EXERCISE GOAL: Wherever the word "through" appears in a line of the records, copy that line.

══ RECORDS SHOWN

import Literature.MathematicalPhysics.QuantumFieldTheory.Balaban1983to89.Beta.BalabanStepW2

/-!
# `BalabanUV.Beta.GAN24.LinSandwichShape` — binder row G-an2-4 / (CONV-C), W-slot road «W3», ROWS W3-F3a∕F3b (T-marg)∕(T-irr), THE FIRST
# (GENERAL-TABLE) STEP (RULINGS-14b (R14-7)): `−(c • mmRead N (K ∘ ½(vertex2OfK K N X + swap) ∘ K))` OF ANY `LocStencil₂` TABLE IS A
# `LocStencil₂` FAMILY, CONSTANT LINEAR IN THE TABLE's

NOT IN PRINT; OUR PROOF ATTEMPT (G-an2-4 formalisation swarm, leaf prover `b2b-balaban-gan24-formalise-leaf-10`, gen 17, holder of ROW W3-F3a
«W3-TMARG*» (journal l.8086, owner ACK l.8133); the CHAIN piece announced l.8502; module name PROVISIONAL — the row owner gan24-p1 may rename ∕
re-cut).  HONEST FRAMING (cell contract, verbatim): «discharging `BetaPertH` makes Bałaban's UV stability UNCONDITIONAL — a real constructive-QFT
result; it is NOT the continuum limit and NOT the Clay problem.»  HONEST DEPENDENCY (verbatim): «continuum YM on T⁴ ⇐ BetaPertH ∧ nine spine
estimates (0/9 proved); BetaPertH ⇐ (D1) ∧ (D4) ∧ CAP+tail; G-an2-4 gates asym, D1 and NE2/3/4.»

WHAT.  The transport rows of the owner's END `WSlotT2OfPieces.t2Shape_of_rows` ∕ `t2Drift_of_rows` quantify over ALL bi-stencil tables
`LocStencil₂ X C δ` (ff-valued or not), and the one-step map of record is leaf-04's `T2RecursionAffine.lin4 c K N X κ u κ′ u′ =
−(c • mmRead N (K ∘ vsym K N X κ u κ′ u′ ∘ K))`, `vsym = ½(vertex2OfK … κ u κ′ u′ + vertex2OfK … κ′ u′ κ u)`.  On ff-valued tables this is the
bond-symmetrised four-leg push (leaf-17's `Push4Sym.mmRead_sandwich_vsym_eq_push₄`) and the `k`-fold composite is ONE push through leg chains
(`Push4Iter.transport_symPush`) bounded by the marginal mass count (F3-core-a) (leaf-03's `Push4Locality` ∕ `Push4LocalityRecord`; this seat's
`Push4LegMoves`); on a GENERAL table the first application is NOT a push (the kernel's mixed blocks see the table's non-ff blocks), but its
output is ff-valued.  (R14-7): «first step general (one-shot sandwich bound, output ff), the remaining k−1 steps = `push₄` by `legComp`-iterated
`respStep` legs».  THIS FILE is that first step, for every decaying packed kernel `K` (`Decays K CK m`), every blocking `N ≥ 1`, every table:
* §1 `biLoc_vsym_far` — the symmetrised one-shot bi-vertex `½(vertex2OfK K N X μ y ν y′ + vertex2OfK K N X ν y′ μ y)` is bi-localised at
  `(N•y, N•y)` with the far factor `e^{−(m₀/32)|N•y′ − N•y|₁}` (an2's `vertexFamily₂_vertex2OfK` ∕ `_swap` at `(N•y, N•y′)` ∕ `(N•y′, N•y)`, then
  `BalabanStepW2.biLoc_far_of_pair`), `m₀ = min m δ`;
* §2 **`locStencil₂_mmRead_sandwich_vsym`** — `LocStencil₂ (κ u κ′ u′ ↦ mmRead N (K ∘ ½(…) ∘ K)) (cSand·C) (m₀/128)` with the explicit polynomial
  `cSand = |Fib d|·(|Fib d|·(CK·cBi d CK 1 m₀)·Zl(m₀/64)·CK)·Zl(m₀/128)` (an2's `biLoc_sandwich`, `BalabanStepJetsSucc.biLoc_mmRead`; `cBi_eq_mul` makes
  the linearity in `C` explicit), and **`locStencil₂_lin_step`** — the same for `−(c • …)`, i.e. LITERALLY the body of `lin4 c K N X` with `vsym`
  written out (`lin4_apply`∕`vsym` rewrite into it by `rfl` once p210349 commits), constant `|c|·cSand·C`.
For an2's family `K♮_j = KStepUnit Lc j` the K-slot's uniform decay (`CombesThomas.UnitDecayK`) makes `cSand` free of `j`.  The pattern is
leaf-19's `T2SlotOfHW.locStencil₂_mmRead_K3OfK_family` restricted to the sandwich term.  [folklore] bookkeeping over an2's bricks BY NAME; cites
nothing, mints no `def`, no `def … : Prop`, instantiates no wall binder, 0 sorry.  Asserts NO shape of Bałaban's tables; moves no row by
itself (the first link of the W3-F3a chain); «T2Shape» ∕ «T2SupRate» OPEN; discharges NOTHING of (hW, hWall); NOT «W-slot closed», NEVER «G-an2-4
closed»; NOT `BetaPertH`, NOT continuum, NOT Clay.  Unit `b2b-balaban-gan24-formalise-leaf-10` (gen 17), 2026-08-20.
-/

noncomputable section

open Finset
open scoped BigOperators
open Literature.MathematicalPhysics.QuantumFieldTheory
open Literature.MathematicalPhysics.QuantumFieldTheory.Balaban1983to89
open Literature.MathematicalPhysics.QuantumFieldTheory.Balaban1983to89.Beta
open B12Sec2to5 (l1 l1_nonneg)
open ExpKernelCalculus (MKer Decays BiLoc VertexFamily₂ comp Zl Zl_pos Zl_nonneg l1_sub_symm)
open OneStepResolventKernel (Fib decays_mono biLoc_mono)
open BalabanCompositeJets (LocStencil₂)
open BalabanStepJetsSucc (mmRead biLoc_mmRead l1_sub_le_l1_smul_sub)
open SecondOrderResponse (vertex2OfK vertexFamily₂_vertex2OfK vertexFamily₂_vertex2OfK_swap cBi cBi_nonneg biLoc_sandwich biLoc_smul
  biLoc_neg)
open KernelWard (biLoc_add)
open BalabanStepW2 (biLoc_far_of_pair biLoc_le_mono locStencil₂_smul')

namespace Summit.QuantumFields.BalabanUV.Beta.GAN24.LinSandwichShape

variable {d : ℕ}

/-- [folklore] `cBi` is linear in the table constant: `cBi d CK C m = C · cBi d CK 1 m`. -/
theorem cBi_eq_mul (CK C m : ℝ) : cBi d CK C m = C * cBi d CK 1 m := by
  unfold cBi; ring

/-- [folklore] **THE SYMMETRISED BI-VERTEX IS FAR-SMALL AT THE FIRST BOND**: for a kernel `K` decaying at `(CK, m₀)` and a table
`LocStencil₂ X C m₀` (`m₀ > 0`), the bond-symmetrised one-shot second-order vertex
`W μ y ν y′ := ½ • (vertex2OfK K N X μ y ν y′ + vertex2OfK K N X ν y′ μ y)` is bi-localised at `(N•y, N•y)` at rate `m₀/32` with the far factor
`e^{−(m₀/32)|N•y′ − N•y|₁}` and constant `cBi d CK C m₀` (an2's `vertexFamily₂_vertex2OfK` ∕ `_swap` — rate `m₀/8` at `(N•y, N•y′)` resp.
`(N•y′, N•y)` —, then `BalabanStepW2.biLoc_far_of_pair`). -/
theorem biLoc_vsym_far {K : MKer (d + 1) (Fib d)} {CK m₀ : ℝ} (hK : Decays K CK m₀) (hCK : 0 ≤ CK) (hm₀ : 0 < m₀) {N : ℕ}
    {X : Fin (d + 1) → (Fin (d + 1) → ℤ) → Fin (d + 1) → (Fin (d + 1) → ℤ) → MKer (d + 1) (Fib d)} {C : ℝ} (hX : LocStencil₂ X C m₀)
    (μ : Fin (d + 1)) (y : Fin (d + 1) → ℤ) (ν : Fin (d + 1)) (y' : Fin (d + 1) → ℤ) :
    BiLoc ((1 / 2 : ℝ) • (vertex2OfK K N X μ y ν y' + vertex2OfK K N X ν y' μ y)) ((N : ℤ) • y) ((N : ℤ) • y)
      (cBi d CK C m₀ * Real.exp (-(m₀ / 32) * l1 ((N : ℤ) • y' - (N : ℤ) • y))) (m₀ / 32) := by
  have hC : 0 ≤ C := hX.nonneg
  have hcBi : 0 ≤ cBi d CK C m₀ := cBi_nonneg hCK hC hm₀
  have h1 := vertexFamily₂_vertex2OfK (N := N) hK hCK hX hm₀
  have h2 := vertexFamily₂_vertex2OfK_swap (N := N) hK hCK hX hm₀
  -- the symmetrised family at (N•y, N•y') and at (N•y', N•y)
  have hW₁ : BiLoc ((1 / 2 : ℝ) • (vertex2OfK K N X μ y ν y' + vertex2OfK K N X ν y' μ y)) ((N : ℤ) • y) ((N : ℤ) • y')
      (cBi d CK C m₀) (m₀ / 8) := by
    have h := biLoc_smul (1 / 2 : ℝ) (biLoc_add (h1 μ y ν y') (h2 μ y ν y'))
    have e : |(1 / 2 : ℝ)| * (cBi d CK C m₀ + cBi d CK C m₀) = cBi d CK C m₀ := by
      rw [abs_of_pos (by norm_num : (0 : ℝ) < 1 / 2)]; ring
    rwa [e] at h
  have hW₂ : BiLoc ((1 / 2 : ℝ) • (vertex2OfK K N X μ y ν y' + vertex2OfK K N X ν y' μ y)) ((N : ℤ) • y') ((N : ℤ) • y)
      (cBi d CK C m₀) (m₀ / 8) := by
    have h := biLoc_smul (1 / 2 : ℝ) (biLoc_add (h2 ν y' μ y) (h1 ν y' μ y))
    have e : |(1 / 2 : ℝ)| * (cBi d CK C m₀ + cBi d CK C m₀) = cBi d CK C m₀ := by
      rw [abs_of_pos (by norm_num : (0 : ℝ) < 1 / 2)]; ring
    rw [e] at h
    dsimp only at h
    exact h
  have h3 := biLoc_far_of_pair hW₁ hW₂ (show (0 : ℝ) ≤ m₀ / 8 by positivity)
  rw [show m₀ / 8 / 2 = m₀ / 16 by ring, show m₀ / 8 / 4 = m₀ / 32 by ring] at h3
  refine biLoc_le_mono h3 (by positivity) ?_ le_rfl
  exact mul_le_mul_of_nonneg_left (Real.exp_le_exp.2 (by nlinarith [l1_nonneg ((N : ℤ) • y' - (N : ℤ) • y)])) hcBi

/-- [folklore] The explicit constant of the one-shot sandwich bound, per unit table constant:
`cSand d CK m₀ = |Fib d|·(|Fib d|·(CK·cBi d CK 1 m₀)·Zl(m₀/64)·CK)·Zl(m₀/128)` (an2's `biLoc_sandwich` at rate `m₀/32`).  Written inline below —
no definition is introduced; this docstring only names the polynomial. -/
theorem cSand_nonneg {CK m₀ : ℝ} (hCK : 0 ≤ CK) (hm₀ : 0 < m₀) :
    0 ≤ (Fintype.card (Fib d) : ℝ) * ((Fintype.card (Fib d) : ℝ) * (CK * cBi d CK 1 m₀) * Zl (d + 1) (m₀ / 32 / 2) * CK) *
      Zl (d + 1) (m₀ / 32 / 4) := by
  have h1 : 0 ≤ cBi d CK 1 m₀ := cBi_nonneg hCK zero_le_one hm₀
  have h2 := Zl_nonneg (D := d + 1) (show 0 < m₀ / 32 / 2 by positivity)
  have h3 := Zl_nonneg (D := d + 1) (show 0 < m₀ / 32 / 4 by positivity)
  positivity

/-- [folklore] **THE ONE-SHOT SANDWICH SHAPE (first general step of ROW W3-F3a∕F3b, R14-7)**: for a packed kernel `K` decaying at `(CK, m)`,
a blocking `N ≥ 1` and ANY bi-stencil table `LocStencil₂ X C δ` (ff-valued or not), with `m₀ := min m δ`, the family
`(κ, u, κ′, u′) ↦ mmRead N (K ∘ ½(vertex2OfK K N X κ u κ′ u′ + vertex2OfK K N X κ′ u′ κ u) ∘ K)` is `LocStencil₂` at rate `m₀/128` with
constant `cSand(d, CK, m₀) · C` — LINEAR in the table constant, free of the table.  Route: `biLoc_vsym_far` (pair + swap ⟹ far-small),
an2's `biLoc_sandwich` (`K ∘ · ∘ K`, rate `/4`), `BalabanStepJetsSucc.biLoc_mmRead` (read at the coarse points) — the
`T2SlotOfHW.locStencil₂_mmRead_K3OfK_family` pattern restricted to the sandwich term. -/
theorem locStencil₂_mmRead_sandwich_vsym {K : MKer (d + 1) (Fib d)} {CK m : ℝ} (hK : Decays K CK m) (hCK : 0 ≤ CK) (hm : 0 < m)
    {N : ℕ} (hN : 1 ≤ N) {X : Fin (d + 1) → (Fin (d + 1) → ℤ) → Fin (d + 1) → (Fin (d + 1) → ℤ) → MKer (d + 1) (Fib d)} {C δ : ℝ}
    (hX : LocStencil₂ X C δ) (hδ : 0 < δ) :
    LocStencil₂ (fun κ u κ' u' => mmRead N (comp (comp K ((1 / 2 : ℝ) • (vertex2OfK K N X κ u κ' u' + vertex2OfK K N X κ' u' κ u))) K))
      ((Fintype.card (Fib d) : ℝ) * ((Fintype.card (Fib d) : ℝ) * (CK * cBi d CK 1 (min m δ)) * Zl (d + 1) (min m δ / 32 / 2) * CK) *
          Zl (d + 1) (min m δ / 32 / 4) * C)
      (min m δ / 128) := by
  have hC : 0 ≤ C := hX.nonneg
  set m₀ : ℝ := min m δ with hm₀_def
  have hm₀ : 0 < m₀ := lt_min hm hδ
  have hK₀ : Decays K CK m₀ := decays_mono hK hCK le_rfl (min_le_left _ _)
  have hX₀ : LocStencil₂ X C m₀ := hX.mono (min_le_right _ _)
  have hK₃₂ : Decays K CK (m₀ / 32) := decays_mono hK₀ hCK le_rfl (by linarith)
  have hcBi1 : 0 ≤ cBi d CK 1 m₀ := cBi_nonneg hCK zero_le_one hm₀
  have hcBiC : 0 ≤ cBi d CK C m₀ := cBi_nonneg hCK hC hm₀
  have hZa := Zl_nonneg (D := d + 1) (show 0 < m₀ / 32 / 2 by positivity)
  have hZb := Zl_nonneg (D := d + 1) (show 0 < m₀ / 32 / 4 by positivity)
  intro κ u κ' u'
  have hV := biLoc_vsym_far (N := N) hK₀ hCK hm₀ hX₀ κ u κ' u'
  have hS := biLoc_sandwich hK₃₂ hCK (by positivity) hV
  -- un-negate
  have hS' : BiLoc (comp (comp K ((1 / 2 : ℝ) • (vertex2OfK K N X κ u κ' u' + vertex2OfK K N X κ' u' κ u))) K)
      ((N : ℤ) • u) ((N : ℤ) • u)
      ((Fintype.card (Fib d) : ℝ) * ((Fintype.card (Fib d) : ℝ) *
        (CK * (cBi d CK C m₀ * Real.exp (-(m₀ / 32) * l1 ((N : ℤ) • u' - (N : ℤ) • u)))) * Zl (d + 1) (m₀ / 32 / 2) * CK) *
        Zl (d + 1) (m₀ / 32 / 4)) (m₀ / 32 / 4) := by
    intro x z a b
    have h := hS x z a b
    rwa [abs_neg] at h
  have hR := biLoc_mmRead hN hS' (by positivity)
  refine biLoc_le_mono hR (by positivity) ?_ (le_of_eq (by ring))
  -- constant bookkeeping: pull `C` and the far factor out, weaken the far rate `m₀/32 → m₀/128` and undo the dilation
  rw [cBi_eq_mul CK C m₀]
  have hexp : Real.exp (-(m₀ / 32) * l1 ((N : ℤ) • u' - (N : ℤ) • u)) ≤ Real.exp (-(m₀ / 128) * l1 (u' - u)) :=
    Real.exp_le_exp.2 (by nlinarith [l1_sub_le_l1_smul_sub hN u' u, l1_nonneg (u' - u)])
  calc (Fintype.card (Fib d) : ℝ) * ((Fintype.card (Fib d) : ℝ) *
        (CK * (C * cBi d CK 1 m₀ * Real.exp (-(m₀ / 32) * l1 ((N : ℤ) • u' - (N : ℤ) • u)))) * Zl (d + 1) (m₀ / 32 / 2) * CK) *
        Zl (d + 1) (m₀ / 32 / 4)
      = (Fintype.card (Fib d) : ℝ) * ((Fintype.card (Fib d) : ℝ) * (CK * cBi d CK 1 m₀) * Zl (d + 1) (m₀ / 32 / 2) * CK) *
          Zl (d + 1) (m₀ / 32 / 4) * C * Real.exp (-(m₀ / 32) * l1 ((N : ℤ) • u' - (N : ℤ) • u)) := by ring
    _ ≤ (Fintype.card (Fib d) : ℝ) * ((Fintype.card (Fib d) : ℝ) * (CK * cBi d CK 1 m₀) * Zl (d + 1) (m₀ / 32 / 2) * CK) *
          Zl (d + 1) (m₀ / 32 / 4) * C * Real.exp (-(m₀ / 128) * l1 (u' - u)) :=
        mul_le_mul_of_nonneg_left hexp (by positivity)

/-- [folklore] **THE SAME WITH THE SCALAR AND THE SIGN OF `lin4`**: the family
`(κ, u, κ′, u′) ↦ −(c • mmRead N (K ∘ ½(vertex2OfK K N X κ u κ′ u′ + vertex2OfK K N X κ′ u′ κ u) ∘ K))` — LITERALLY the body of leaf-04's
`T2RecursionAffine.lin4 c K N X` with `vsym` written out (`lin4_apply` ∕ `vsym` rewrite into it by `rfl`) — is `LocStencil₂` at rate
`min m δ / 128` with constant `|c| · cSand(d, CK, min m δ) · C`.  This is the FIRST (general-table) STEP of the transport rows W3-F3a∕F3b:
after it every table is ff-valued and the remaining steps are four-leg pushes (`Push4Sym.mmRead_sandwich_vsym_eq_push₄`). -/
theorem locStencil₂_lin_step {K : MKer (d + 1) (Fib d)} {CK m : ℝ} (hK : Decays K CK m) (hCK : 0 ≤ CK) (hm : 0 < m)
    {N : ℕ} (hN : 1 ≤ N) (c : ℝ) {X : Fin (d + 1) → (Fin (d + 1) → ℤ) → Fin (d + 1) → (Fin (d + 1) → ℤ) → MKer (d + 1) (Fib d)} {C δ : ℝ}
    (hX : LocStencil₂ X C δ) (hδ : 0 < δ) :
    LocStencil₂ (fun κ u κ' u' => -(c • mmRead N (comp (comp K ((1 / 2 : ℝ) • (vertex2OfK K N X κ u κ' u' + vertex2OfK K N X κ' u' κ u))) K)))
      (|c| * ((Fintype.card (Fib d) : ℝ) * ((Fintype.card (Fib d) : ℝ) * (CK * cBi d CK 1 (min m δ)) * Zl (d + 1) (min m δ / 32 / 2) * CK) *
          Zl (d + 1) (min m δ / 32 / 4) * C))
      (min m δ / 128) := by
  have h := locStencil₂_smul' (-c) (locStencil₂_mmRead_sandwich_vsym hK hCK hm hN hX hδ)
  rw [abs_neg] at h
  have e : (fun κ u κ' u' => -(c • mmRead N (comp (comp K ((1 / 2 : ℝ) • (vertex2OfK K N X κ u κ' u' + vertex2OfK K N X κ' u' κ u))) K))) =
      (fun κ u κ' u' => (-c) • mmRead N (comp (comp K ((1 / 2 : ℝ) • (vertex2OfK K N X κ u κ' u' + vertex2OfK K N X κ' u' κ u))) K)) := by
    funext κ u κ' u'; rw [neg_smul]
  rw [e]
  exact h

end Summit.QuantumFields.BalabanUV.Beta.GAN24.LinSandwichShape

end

════
══ RECORDS SHOWN

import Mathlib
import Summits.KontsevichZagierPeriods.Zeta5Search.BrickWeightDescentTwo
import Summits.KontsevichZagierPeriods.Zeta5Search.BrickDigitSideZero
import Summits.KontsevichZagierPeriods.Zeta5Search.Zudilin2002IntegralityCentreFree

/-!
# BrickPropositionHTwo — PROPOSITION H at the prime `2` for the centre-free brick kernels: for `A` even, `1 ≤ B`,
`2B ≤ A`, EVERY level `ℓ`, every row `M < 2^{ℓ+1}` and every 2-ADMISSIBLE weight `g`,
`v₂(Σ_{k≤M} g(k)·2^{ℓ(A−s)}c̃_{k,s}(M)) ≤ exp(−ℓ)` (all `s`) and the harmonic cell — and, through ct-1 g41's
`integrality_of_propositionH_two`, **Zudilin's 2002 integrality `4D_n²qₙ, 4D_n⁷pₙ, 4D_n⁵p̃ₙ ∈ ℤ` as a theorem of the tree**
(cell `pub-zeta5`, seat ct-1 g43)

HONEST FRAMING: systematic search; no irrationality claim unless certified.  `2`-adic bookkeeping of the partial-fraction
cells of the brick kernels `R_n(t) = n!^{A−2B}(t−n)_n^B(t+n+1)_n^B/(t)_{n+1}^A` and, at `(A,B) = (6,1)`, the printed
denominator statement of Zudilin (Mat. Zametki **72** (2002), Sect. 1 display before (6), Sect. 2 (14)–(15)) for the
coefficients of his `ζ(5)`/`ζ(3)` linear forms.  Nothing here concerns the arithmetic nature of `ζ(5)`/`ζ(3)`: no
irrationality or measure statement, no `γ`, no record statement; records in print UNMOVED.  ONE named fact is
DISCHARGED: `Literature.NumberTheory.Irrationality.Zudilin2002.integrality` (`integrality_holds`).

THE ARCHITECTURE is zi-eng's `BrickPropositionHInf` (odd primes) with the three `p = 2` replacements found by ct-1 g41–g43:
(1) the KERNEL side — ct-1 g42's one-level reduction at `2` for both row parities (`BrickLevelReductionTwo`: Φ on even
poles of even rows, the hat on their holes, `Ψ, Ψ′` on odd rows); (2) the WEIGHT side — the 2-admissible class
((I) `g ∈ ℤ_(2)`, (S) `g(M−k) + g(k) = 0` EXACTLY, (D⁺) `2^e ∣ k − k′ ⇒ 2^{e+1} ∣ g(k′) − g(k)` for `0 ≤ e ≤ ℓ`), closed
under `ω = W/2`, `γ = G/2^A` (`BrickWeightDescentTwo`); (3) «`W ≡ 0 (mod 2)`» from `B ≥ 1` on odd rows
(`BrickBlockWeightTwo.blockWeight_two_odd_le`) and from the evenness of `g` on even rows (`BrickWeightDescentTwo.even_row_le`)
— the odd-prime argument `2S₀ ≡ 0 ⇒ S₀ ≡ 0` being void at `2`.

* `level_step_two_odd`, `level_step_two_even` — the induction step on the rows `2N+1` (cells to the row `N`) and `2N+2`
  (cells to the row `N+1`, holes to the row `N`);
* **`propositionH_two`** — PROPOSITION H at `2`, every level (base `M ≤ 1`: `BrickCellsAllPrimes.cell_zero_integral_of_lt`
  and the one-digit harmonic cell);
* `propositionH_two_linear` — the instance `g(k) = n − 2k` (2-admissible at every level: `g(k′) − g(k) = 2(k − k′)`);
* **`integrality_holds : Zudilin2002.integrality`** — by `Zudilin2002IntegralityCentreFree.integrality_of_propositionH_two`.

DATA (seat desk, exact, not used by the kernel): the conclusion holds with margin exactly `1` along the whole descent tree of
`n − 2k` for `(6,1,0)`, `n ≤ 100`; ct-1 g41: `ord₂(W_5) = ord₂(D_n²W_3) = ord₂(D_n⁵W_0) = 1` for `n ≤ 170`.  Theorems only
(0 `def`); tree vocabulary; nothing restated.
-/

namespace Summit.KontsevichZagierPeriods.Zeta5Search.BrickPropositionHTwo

════
══ RECORDS SHOWN

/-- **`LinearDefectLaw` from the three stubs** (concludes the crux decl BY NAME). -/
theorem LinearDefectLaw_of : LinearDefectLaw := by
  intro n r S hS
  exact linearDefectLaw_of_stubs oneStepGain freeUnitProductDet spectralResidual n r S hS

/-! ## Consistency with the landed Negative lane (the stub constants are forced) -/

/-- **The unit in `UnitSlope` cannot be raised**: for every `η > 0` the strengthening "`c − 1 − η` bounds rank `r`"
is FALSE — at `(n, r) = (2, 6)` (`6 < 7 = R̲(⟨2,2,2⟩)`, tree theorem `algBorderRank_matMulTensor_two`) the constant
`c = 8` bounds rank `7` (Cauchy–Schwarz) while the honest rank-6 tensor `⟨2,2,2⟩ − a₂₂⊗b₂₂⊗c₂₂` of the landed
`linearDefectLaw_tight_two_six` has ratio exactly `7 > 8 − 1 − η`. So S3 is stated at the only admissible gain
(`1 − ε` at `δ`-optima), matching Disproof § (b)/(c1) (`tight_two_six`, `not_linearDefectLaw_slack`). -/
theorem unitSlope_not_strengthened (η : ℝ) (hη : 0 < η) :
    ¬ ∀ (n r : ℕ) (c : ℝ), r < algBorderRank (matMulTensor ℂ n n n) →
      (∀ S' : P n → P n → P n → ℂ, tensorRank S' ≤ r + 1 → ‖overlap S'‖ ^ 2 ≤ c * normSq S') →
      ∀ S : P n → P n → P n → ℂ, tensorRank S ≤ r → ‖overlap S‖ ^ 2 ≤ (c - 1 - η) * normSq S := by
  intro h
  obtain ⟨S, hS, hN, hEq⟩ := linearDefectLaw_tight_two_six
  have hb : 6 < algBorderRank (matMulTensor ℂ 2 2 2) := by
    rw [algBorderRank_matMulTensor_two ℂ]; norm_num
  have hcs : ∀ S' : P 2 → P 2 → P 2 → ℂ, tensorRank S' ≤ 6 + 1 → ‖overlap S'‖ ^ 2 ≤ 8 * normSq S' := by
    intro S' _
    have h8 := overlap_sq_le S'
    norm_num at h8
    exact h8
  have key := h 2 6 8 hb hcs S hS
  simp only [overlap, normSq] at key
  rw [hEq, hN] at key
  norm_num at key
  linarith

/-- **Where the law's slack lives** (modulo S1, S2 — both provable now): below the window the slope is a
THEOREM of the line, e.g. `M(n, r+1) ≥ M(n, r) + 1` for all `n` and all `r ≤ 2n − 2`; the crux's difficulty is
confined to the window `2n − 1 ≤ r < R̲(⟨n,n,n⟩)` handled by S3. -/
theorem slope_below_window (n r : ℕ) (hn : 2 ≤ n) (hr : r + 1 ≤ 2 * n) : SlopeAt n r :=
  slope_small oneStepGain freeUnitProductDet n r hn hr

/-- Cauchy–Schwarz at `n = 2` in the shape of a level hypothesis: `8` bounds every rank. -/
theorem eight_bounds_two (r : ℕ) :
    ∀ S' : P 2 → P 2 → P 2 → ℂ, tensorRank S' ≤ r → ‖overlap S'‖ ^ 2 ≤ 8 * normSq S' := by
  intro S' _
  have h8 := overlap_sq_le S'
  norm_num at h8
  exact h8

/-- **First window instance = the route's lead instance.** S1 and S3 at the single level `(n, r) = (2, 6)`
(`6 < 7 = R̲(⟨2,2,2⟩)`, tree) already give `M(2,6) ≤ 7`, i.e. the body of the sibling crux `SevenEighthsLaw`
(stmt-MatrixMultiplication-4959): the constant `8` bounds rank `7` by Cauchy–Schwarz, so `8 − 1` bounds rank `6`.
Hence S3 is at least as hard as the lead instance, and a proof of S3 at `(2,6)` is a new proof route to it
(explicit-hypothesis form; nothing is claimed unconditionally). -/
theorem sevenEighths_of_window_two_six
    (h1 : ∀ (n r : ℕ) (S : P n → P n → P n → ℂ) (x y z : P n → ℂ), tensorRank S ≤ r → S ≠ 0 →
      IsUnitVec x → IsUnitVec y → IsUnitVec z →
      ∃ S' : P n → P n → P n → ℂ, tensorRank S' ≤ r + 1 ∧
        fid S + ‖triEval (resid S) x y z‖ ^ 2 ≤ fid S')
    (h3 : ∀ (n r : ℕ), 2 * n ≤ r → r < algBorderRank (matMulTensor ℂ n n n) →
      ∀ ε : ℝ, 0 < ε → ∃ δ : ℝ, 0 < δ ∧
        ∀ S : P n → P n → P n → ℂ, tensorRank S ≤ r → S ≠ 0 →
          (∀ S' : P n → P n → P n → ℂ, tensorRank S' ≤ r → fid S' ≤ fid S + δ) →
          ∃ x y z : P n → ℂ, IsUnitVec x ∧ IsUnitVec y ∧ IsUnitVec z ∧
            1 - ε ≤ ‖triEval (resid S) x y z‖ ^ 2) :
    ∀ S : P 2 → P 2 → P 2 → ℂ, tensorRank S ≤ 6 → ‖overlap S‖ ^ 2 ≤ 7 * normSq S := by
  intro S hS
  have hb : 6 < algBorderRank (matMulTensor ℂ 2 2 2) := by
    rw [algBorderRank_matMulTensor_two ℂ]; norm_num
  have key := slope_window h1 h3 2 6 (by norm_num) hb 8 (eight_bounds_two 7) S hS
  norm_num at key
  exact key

════

OUTPUT BELOW:
bond-symmetrised four-leg push (leaf-17's `Push4Sym.mmRead_sandwich_vsym_eq_push₄`) and the `k`-fold composite is ONE push through leg chains
`v₂(Σ_{k≤M} g(k)·2^{ℓ(A−s)}c̃_{k,s}(M)) ≤ exp(−ℓ)` (all `s`) and the harmonic cell — and, through ct-1 g41's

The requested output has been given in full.